__The data__.
Segment Open

import Mathlib
import HarnessLib
import Literature.Analysis.FluidPDE.LocalBiotSavartCalculus
import Summits.NavierStokesRegularity.NavierStokesRegularity.Theorems.HalfSpaceWindowDoorCirculationCarryingRigidityAngularFlux
import Summits.NavierStokesRegularity.NavierStokesRegularity.Theorems.AxisTwistDoorAveragedConeLiouvilleCircMonotone

/-!
# Route `HalfSpaceWindowDoor`, crux `CirculationCarryingRigidity` (stmt-NavierStokesRegularity-25311) —
# line `angular_flux` (LEAD ns-hsw-p1 g13): the REYNOLDS-STRESS LAW on axis circles —
# `R·S(R) = R·∮_{S(R)}ω₃ dl − 2Γ(R) − ∫₀ᴿ r (∂ₛΓ − Γ_zz + ∂_zP) dr`

Integrating the conservative circle law of `…AngularFlux` (`∂ₛΓ = Γ_rr − r⁻¹Γ_r + Γ_zz − ∂ᵣS − r⁻¹S − ∂_zP`) against `r dr` over
`(0, R)` (the weight that makes `r(Γ_rr − r⁻¹Γ_r) = (rΓ_r − 2Γ)'` and `r(∂ᵣS + r⁻¹S) = (rS)'` exact derivatives) gives, for every
classical Navier–Stokes solution and every door-class profile, the identity (`radFlux_identity`, `radFlux_identity_of_class`)

  `R·S(R,z,s) = R·∮_{S(R,z)} ω₃ dl − 2Γ(R,z,s) − ∫₀ᴿ r·(∂ₛΓ − ∂_z²Γ + ∂_zP)(r,z,s) dr`,  `S = ∮v_r v_θ dl`, `P = ∮v₃ v_θ dl`.

READING (card `Lines/angular_flux.md` §3).  On a closed-hemisphere profile `Γ ≥ 0`, `∮ω₃ dl ≥ 0`; beyond the flux tube `∮ω₃ dl` is
small, so the circle-integrated Reynolds stress is `S(R) ≈ −2Γ(R)/R` up to the unsteady/axial terms: a circulation-carrying plane
(`Γ(R) → Φ₀ > 0`) must be fed by INWARD angular-momentum flux of order `Φ₀/R` through every large circle unless
`∫₀ᴿ r(∂ₛΓ − Γ_zz + ∂_zP) dr ≈ −2Φ₀` — the quantitative form of «the enemy needs eddy spin-up» (for finite second moment
`M₂ = ∫|x_h|²ω₃`: `∫₀^∞ r(∂ₛ − ∂_z²)Γ dr = −½(∂ₛ − ∂_z²)M₂`).  Sign-free file; imports no route file.

Seat ns-hsw-p1 g13, `--supports stmt-NavierStokesRegularity-25311 --as helper`.  WHAT THIS IS NOT: not about NS regularity; circle
bookkeeping for HYPOTHETICAL profiles; nothing is closed by this file.
-/

noncomputable section

-- the summit and its single sub-problem share the name (CONVENTIONS §1), as in every Theorems file
set_option linter.dupNamespace false

namespace Summit.NavierStokesRegularity.NavierStokesRegularity.Theorems.HalfSpaceWindowDoorCirculationCarryingRigidityAngularFluxStress

open scoped Topology InnerProductSpace RealInnerProductSpace
open Set Function MeasureTheory intervalIntegral Filter
open Literature.Analysis Literature.Analysis.FunctionSpaces Literature.Analysis.UnboundedOperators
open Literature.Analysis.FluidPDE hiding eR
open Summit.NavierStokesRegularity.NavierStokesRegularity.Theorems.AxisTwistDoorAveragedConeLiouvilleDefs
  (cylPt eR eT e3 circ vortCirc radVortCirc)
open Summit.NavierStokesRegularity.NavierStokesRegularity.Theorems.AveragedConeLiouville.CircleStokes
  (continuous_eR continuous_eT contDiff_cylPt contDiff_eT deriv_circ_eq_vortCirc hasDerivAt_circ)
open Summit.NavierStokesRegularity.NavierStokesRegularity.Theorems.AxisTwistDoorAveragedConeLiouvilleCylFrame
  (continuous_cylPt_θ contDiff_cylPt_comp)
open Summit.NavierStokesRegularity.NavierStokesRegularity.Theorems.AveragedConeLiouville.CircleCalculus
  (hasDerivAt_vortCirc_r hasDerivAt_radVortCirc_z deriv_circ_z contDiff_cylPt_z)
open Summit.NavierStokesRegularity.NavierStokesRegularity.Theorems.AveragedConeLiouville.CircleSwirl (hasDerivAt_circ_s)
open Summit.NavierStokesRegularity.NavierStokesRegularity.Theorems.AveragedConeLiouville.CircMonotone (circ_zero)
open Summit.NavierStokesRegularity.NavierStokesRegularity.Theorems
  (exists_isClassicalNSSolutionOn_Iio_of_isTypeIAncientMild)
open Summit.NavierStokesRegularity.NavierStokesRegularity.Theorems.PoloidalWindowDoorPoloidalWindowRigidityWindow
  (isTypeIAncientMild_of_class)
open Summit.NavierStokesRegularity.NavierStokesRegularity.Theorems.HalfSpaceWindowDoorCirculationCarryingRigidityAngularFlux
  (circ_conservation_law hasDerivAt_radFlux hasDerivAt_axFlux)

variable {S : Set ℝ} {u : ℝ → EuclideanSpace ℝ (Fin 3) → EuclideanSpace ℝ (Fin 3)} {q : ℝ → EuclideanSpace ℝ (Fin 3) → ℝ}

/-- `(r, θ) ↦ cylPt r θ z` is continuous. -/
theorem continuous_cylPt_pair (z : ℝ) : Continuous fun p : ℝ × ℝ => cylPt p.1 p.2 z :=
  (contDiff_cylPt z (n := 0)).continuous.comp (continuous_snd.prodMk continuous_fst)

/-- Continuity in `r` of a frame integral `∫₀^{2π} F(r, θ) dθ` with jointly continuous integrand. -/
theorem continuous_circleIntegral {F : ℝ → ℝ → ℝ} (hF : Continuous (uncurry F)) :
    Continuous fun r => ∫ θ in (0 : ℝ)..(2 * Real.pi), F r θ :=
  intervalIntegral.continuous_parametric_intervalIntegral_of_continuous' hF _ _

/-- **THE REYNOLDS-STRESS LAW ON AXIS CIRCLES** for a classical Navier–Stokes solution (unit viscosity, unforced) on an open
time set `S ∋ s`: for every `R ≥ 0` and height `z`,
`R·S(R) = R·∮_{S(R,z)}ω₃ dl − 2Γ(R) − ∫₀ᴿ r(∂ₛΓ − ∂_z²Γ + ∂_zP)(r) dr`. -/
theorem radFlux_identity (hS : IsOpen S) (hcl : IsClassicalNSSolutionOn S 1 0 u q) {s : ℝ} (hs : s ∈ S) {R : ℝ}
    (hR : 0 ≤ R) (z : ℝ) :
    R * (∫ θ in (0 : ℝ)..(2 * Real.pi), ⟪u s (cylPt R θ z), eR θ⟫_ℝ * ⟪u s (cylPt R θ z), eT θ⟫_ℝ * R)
      = R * vortCirc u R z s - 2 * circ u R z s
        - ∫ r in (0 : ℝ)..R, r * (deriv (fun s' => circ u r z s') s
            - deriv (fun z' => deriv (fun z'' => circ u r z'' s) z') z
            + deriv (fun z' => ∫ θ in (0 : ℝ)..(2 * Real.pi),
                ⟪u s (cylPt r θ z'), e3⟫_ℝ * ⟪u s (cylPt r θ z'), eT θ⟫_ℝ * r) z) := by
  have hC : ContDiff ℝ 2 (u s) := (hcl.contDiff_velocity hs).of_le (by norm_cast)
  have hC1 : ContDiff ℝ 1 (u s) := hC.of_le (by norm_cast)
  have hω : ContDiff ℝ 1 (curl (u s)) := contDiff_curl (n := 1) (by exact_mod_cast hC)
  have hq1 : ContDiff ℝ 1 (q s) := (hcl.contDiff_pressure hs).of_le (by norm_cast)
  -- continuity of the basic fields
  have huc : Continuous (u s) := hC1.continuous
  have hDc : Continuous (fderiv ℝ (u s)) := hC1.continuous_fderiv one_ne_zero
  have hωc : Continuous (curl (u s)) := hω.continuous
  have hDωc : Continuous (fderiv ℝ (curl (u s))) := hω.continuous_fderiv one_ne_zero
  have hcyl := continuous_cylPt_pair z
  -- abbreviations (as functions of `r`)
  set Srad : ℝ → ℝ := fun r => ∫ θ in (0 : ℝ)..(2 * Real.pi), ⟪u s (cylPt r θ z), eR θ⟫_ℝ * ⟪u s (cylPt r θ z), eT θ⟫_ℝ * r
    with hSrad
  set dS : ℝ → ℝ := fun r => ∫ θ in (0 : ℝ)..(2 * Real.pi),
      (⟪fderiv ℝ (u s) (cylPt r θ z) (eR θ), eR θ⟫_ℝ * ⟪u s (cylPt r θ z), eT θ⟫_ℝ * r
        + ⟪u s (cylPt r θ z), eR θ⟫_ℝ * ⟪fderiv ℝ (u s) (cylPt r θ z) (eR θ), eT θ⟫_ℝ * r
        + ⟪u s (cylPt r θ z), eR θ⟫_ℝ * ⟪u s (cylPt r θ z), eT θ⟫_ℝ) with hdS
  set dV : ℝ → ℝ := fun r => ∫ θ in (0 : ℝ)..(2 * Real.pi),
      (⟪fderiv ℝ (curl (u s)) (cylPt r θ z) (eR θ), e3⟫_ℝ * r + ⟪curl (u s) (cylPt r θ z), e3⟫_ℝ) with hdV
  set dP : ℝ → ℝ := fun r => ∫ θ in (0 : ℝ)..(2 * Real.pi),
      (⟪fderiv ℝ (u s) (cylPt r θ z) e3, e3⟫_ℝ * ⟪u s (cylPt r θ z), eT θ⟫_ℝ
        + ⟪u s (cylPt r θ z), e3⟫_ℝ * ⟪fderiv ℝ (u s) (cylPt r θ z) e3, eT θ⟫_ℝ) * r with hdP
  set dZZ : ℝ → ℝ := fun r => -(∫ θ in (0 : ℝ)..(2 * Real.pi),
      ⟪fderiv ℝ (curl (u s)) (cylPt r θ z) e3, eR θ⟫_ℝ * r) with hdZZ
  -- the time derivative through the momentum equation: `∂ₛu = −curl curl u − ∇q − (u·∇)u`
  set M : EuclideanSpace ℝ (Fin 3) → EuclideanSpace ℝ (Fin 3) :=
    fun x => -curl (curl (u s)) x - gradient (q s) x - fderiv ℝ (u s) x (u s x) with hM
  have hmom : ∀ x, deriv (fun τ => u τ x) s = M x := fun x => by
    have h := hcl.momentum s hs x
    rw [timeDerivWithin_eq_deriv hS hs, one_smul, laplacian_eq_neg_curl_curl hC (hcl.divFree s hs)] at h
    simp only [convect, Pi.zero_apply, add_zero] at h
    rw [hM]
    exact eq_sub_of_add_eq h
  have hMc : Continuous M := by
    have hgc : Continuous (gradient (q s)) :=
      (InnerProductSpace.toDual ℝ (EuclideanSpace ℝ (Fin 3))).symm.continuous.comp (hq1.continuous_fderiv one_ne_zero)
    exact (((continuous_curl hω).neg).sub hgc).sub (hDc.clm_apply huc)
  set dT : ℝ → ℝ := fun r => ∫ θ in (0 : ℝ)..(2 * Real.pi), ⟪M (cylPt r θ z), eT θ⟫_ℝ * r with hdT
  -- identification of the `deriv` terms with the closed forms, for every `r`
  have hT : ∀ r, deriv (fun s' => circ u r z s') s = dT r := fun r => by
    rw [(hasDerivAt_circ_s hS hcl.smooth_velocity hs r z).deriv, hdT]
    exact intervalIntegral.integral_congr fun θ _ => by simp only [hmom]
  have hZZ : ∀ r, deriv (fun z' => deriv (fun z'' => circ u r z'' s) z') z = dZZ r := fun r => by
    rw [show (fun z' => deriv (fun z'' => circ u r z'' s) z') = fun z' => -radVortCirc u r z' s from
      funext fun z' => deriv_circ_z u hC1 r z']
    have h' : HasDerivAt (fun z' => -radVortCirc u r z' s)
        (-(∫ θ in (0 : ℝ)..(2 * Real.pi), ⟪fderiv ℝ (curl (u s)) (cylPt r θ z) e3, eR θ⟫_ℝ * r)) z :=
      (hasDerivAt_radVortCirc_z u hC r z).neg
    exact h'.deriv
  have hP : ∀ r, deriv (fun z' => ∫ θ in (0 : ℝ)..(2 * Real.pi),
      ⟪u s (cylPt r θ z'), e3⟫_ℝ * ⟪u s (cylPt r θ z'), eT θ⟫_ℝ * r) z = dP r := fun r =>
    (hasDerivAt_axFlux hC1 r z).deriv
  have hV : ∀ r, deriv (fun r' => vortCirc u r' z s) r = dV r := fun r => (hasDerivAt_vortCirc_r u hC r z).deriv
  -- continuity of the closed forms
  have hdTc : Continuous dT := continuous_circleIntegral
    (((hMc.comp hcyl).inner (continuous_eT.comp continuous_snd)).mul continuous_fst)
  have hdZZc : Continuous dZZ := by
    have h : Continuous (uncurry fun r θ => ⟪fderiv ℝ (curl (u s)) (cylPt r θ z) e3, eR θ⟫_ℝ * r) :=
      (((hDωc.comp hcyl).clm_apply (continuous_const (y := e3))).inner (continuous_eR.comp continuous_snd)).mul
        continuous_fst
    exact (continuous_circleIntegral h).neg
  have hdPc : Continuous dP := by
    have h : Continuous (uncurry fun r θ =>
        (⟪fderiv ℝ (u s) (cylPt r θ z) e3, e3⟫_ℝ * ⟪u s (cylPt r θ z), eT θ⟫_ℝ
          + ⟪u s (cylPt r θ z), e3⟫_ℝ * ⟪fderiv ℝ (u s) (cylPt r θ z) e3, eT θ⟫_ℝ) * r) :=
      (((((hDc.comp hcyl).clm_apply (continuous_const (y := e3))).inner (continuous_const (y := e3))).mul
          ((huc.comp hcyl).inner (continuous_eT.comp continuous_snd))).add
        (((huc.comp hcyl).inner (continuous_const (y := e3))).mul
          (((hDc.comp hcyl).clm_apply (continuous_const (y := e3))).inner (continuous_eT.comp continuous_snd)))).mul
        continuous_fst
    exact continuous_circleIntegral h
  have hSc : Continuous Srad := continuous_circleIntegral
    ((((huc.comp hcyl).inner (continuous_eR.comp continuous_snd)).mul
      ((huc.comp hcyl).inner (continuous_eT.comp continuous_snd))).mul continuous_fst)
  have hVc : Continuous fun r => vortCirc u r z s :=
    Summit.NavierStokesRegularity.NavierStokesRegularity.Theorems.AveragedConeLiouville.CircMonotone.continuous_vortCirc u hC1 z
  have hΓc : Continuous fun r => circ u r z s :=
    (Summit.NavierStokesRegularity.NavierStokesRegularity.Theorems.AveragedConeLiouville.CircleStokes.differentiable_circ u hC1 z).continuous
  -- the integrand in closed form, and its integrability
  have hg_eq : (fun r => r * (deriv (fun s' => circ u r z s') s
      - deriv (fun z' => deriv (fun z'' => circ u r z'' s) z') z
      + deriv (fun z' => ∫ θ in (0 : ℝ)..(2 * Real.pi),
          ⟪u s (cylPt r θ z'), e3⟫_ℝ * ⟪u s (cylPt r θ z'), eT θ⟫_ℝ * r) z))
      = fun r => r * (dT r - dZZ r + dP r) := funext fun r => by rw [hT, hZZ, hP]
  rw [hg_eq]
  -- the primitive `f(r) = r·vortCirc − 2Γ − r·S` and its derivative on `(0, R)`
  have hderiv : ∀ r ∈ Ioo 0 R, HasDerivAt (fun r' => r' * vortCirc u r' z s - 2 * circ u r' z s - r' * Srad r')
      (r * (dT r - dZZ r + dP r)) r := by
    intro r hr
    have hr0 : r ≠ 0 := hr.1.ne'
    have h1 : HasDerivAt (fun r' => r' * vortCirc u r' z s) (1 * vortCirc u r z s + r * dV r) r :=
      ((hasDerivAt_id r).mul (hasDerivAt_vortCirc_r u hC r z)).congr_of_eventuallyEq (Eventually.of_forall fun _ => rfl)
    have h2 : HasDerivAt (fun r' => 2 * circ u r' z s) (2 * vortCirc u r z s) r := (hasDerivAt_circ u hC1 r z).const_mul 2
    have h3 : HasDerivAt (fun r' => r' * Srad r') (1 * Srad r + r * dS r) r :=
      ((hasDerivAt_id r).mul (hasDerivAt_radFlux hC1 r z)).congr_of_eventuallyEq (Eventually.of_forall fun _ => rfl)
    have h := (h1.sub h2).sub h3
    refine (h.congr_of_eventuallyEq (Eventually.of_forall fun _ => rfl)).congr_deriv ?_
    -- the conservative law at `r ≠ 0`
    have hlaw := circ_conservation_law hS hcl hs hr0 z
    rw [hT, hZZ, hP, deriv_circ_eq_vortCirc u hC1 r z,
      show (fun r' => deriv (fun r'' => circ u r'' z s) r') = fun r' => vortCirc u r' z s from
        funext fun r' => deriv_circ_eq_vortCirc u hC1 r' z, hV, (hasDerivAt_radFlux hC1 r z).deriv] at hlaw
    have : dT r = dV r - r⁻¹ * vortCirc u r z s + dZZ r - (dS r + r⁻¹ * Srad r + dP r) := by
      rw [hlaw]
    rw [this]
    field_simp
    ring
  have hcont : ContinuousOn (fun r' => r' * vortCirc u r' z s - 2 * circ u r' z s - r' * Srad r') (Icc 0 R) :=
    (((continuous_id.mul hVc).sub (continuous_const.mul hΓc)).sub (continuous_id.mul hSc)).continuousOn
  have hint : IntervalIntegrable (fun r => r * (dT r - dZZ r + dP r)) volume 0 R :=
    ((continuous_id.mul ((hdTc.sub hdZZc).add hdPc)).intervalIntegrable _ _)
  rw [integral_eq_sub_of_hasDerivAt_of_le hR hcont hderiv hint]
  simp only [circ_zero, zero_mul, mul_zero, sub_zero]
  ring

/-- **THE REYNOLDS-STRESS LAW in the door class** (Type-I time rate, continuity on the open lower slab, unit-viscosity
Oseen–Duhamel identity, divergence-free slices — the four fields of `…Defs.InDoorClass`, spelled out): for every `s < 0`,
`R ≥ 0`, `z`: `R·S(R) = R·∮_{S(R,z)}ω₃ dl − 2Γ(R) − ∫₀ᴿ r(∂ₛΓ − ∂_z²Γ + ∂_zP) dr`.  On the closed hemisphere `Γ ≥ 0` and
`∮ω₃ dl ≥ 0` (AxisTwistDoor `…CircMonotone`), so a circulation-carrying plane needs inward angular-momentum flux `≍ −2Γ(R)/R`
through its large circles unless the unsteady/axial integral compensates (card §3). -/
theorem radFlux_identity_of_class {v : ℝ → EuclideanSpace ℝ (Fin 3) → EuclideanSpace ℝ (Fin 3)} {C : ℝ}
    (hrate : HasTypeITimeDecay C v) (hcont : ContinuousOn (uncurry v) (Iio (0 : ℝ) ×ˢ univ))
    (hmild : ∀ s t : ℝ, s < t → t < 0 → ∀ x, v t x = heatExtension (v s) (t - s) x - oseenDuhamel 1 s v v t x)
    (hdiv : ∀ t < 0, VectorCalculus.IsDivFree (v t)) {s : ℝ} (hs : s < 0) {R : ℝ} (hR : 0 ≤ R) (z : ℝ) :
    R * (∫ θ in (0 : ℝ)..(2 * Real.pi), ⟪v s (cylPt R θ z), eR θ⟫_ℝ * ⟪v s (cylPt R θ z), eT θ⟫_ℝ * R)
      = R * vortCirc v R z s - 2 * circ v R z s
        - ∫ r in (0 : ℝ)..R, r * (deriv (fun s' => circ v r z s') s
            - deriv (fun z' => deriv (fun z'' => circ v r z'' s) z') z
            + deriv (fun z' => ∫ θ in (0 : ℝ)..(2 * Real.pi),
                ⟪v s (cylPt r θ z'), e3⟫_ℝ * ⟪v s (cylPt r θ z'), eT θ⟫_ℝ * r) z) := by
  obtain ⟨p, hcl⟩ := exists_isClassicalNSSolutionOn_Iio_of_isTypeIAncientMild
    (isTypeIAncientMild_of_class hrate hcont hmild hdiv)
  exact radFlux_identity isOpen_Iio hcl hs hR z

end Summit.NavierStokesRegularity.NavierStokesRegularity.Theorems.HalfSpaceWindowDoorCirculationCarryingRigidityAngularFluxStress

end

Segment Closed

__Required action__. Quote exactly the stretch of lines above that starts at the first one and ends at the line with "classical Navier–Stokes solution and", and nothing beyond it.

__Answer space__.
import Mathlib
import HarnessLib
import Literature.Analysis.FluidPDE.LocalBiotSavartCalculus
import Summits.NavierStokesRegularity.NavierStokesRegularity.Theorems.HalfSpaceWindowDoorCirculationCarryingRigidityAngularFlux
import Summits.NavierStokesRegularity.NavierStokesRegularity.Theorems.AxisTwistDoorAveragedConeLiouvilleCircMonotone

/-!
# Route `HalfSpaceWindowDoor`, crux `CirculationCarryingRigidity` (stmt-NavierStokesRegularity-25311) —
# line `angular_flux` (LEAD ns-hsw-p1 g13): the REYNOLDS-STRESS LAW on axis circles —
# `R·S(R) = R·∮_{S(R)}ω₃ dl − 2Γ(R) − ∫₀ᴿ r (∂ₛΓ − Γ_zz + ∂_zP) dr`

Integrating the conservative circle law of `…AngularFlux` (`∂ₛΓ = Γ_rr − r⁻¹Γ_r + Γ_zz − ∂ᵣS − r⁻¹S − ∂_zP`) against `r dr` over
`(0, R)` (the weight that makes `r(Γ_rr − r⁻¹Γ_r) = (rΓ_r − 2Γ)'` and `r(∂ᵣS + r⁻¹S) = (rS)'` exact derivatives) gives, for every
classical Navier–Stokes solution and every door-class profile, the identity (`radFlux_identity`, `radFlux_identity_of_class`)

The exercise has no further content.